— Your objective —
Among the records below, which lines contain the string "fixed"? Report them.

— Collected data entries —
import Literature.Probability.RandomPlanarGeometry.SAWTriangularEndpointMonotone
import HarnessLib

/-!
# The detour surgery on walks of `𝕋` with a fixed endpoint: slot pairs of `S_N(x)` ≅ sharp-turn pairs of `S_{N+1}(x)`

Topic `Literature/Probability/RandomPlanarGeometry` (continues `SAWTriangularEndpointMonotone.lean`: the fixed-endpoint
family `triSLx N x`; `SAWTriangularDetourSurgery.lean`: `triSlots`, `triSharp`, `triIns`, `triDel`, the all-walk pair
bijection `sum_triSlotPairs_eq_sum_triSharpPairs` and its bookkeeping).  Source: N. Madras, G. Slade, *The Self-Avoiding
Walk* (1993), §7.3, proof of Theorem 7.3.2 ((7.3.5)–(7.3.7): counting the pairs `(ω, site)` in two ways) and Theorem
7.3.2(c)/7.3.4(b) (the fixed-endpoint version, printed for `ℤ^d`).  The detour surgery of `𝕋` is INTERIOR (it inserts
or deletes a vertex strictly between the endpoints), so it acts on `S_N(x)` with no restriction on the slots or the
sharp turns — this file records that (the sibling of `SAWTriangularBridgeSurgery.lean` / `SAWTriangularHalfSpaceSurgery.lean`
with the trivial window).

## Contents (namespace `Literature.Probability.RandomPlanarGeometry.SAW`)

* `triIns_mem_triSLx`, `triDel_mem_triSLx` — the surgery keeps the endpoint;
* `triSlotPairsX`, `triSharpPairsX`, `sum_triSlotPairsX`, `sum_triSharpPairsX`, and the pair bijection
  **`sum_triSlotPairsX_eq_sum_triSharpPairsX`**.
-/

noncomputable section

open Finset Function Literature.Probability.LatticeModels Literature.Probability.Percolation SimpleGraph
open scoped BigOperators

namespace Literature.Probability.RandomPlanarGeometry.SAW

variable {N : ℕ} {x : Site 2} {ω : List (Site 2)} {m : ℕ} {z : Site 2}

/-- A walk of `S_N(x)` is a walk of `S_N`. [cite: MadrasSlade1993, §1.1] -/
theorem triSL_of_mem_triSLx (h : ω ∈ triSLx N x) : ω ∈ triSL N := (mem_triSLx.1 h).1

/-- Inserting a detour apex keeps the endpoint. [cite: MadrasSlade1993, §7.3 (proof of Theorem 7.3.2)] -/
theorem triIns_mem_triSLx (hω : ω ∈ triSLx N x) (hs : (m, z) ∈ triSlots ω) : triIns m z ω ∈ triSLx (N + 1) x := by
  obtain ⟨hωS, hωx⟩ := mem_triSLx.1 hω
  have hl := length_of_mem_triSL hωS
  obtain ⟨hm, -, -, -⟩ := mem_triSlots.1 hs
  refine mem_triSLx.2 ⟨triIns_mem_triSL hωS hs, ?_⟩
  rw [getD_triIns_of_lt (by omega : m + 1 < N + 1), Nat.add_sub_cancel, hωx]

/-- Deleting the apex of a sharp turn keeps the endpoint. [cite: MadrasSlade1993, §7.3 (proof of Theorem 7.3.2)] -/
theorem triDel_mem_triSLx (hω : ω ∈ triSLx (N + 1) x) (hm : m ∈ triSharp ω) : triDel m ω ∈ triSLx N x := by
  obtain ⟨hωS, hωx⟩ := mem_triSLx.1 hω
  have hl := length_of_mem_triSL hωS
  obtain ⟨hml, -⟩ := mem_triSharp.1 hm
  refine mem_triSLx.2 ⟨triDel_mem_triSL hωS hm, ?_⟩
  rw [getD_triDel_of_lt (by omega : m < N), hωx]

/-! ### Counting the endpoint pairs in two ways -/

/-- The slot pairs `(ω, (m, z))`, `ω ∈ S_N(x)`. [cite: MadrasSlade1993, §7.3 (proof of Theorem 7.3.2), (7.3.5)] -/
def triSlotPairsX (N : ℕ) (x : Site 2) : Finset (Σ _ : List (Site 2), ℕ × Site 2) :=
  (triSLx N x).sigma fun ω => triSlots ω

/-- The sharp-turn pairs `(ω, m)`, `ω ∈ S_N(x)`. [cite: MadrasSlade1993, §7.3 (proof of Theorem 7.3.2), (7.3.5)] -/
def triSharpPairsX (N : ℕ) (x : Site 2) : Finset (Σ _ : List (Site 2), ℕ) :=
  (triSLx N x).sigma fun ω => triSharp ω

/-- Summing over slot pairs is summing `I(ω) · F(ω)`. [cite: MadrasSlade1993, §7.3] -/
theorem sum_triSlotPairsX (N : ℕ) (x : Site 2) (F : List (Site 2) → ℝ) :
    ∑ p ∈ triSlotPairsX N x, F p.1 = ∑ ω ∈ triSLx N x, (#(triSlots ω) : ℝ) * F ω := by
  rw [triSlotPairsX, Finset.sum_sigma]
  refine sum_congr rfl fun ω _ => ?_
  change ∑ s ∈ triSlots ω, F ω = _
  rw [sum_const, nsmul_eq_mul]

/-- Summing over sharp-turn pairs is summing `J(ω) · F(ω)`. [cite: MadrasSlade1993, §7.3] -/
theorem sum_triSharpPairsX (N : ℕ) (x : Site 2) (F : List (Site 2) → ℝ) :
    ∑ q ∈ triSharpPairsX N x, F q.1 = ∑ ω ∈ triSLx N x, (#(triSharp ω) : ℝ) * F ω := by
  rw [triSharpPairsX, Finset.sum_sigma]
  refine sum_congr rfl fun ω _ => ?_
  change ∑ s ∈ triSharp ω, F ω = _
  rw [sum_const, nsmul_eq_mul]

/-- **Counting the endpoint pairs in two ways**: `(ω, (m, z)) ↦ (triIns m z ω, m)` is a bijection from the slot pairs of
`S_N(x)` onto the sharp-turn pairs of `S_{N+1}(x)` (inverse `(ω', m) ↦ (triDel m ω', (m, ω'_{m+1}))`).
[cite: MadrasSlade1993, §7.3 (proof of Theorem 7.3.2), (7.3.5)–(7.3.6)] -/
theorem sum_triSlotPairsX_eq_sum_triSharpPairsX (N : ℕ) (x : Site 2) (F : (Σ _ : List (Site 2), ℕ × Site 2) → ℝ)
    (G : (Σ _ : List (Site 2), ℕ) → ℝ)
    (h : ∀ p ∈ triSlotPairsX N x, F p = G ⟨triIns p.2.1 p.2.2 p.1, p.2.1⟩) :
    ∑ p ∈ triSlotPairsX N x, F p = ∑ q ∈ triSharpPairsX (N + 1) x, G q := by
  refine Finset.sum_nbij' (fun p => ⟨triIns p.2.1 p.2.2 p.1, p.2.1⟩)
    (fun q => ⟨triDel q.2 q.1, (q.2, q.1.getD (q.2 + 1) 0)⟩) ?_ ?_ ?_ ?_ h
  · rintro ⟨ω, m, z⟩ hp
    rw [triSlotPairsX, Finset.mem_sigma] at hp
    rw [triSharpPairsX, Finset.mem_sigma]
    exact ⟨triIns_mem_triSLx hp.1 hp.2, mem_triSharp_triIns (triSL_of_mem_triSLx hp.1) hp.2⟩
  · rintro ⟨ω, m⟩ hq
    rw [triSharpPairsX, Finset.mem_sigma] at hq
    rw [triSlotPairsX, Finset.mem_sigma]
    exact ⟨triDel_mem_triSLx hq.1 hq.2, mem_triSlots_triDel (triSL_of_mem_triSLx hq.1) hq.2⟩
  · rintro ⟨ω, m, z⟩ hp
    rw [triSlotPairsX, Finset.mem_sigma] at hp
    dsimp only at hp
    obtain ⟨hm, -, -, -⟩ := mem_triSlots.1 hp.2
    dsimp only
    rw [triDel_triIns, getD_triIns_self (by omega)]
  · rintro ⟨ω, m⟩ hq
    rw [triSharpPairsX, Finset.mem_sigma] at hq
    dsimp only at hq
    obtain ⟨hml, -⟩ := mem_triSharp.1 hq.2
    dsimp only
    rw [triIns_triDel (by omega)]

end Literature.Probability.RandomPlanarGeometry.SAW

— Answer to the problem —
# The detour surgery on walks of `𝕋` with a fixed endpoint: slot pairs of `S_N(x)` ≅ sharp-turn pairs of `S_{N+1}(x)`
Topic `Literature/Probability/RandomPlanarGeometry` (continues `SAWTriangularEndpointMonotone.lean`: the fixed-endpoint
7.3.2(c)/7.3.4(b) (the fixed-endpoint version, printed for `ℤ^d`).  The detour surgery of `𝕋` is INTERIOR (it inserts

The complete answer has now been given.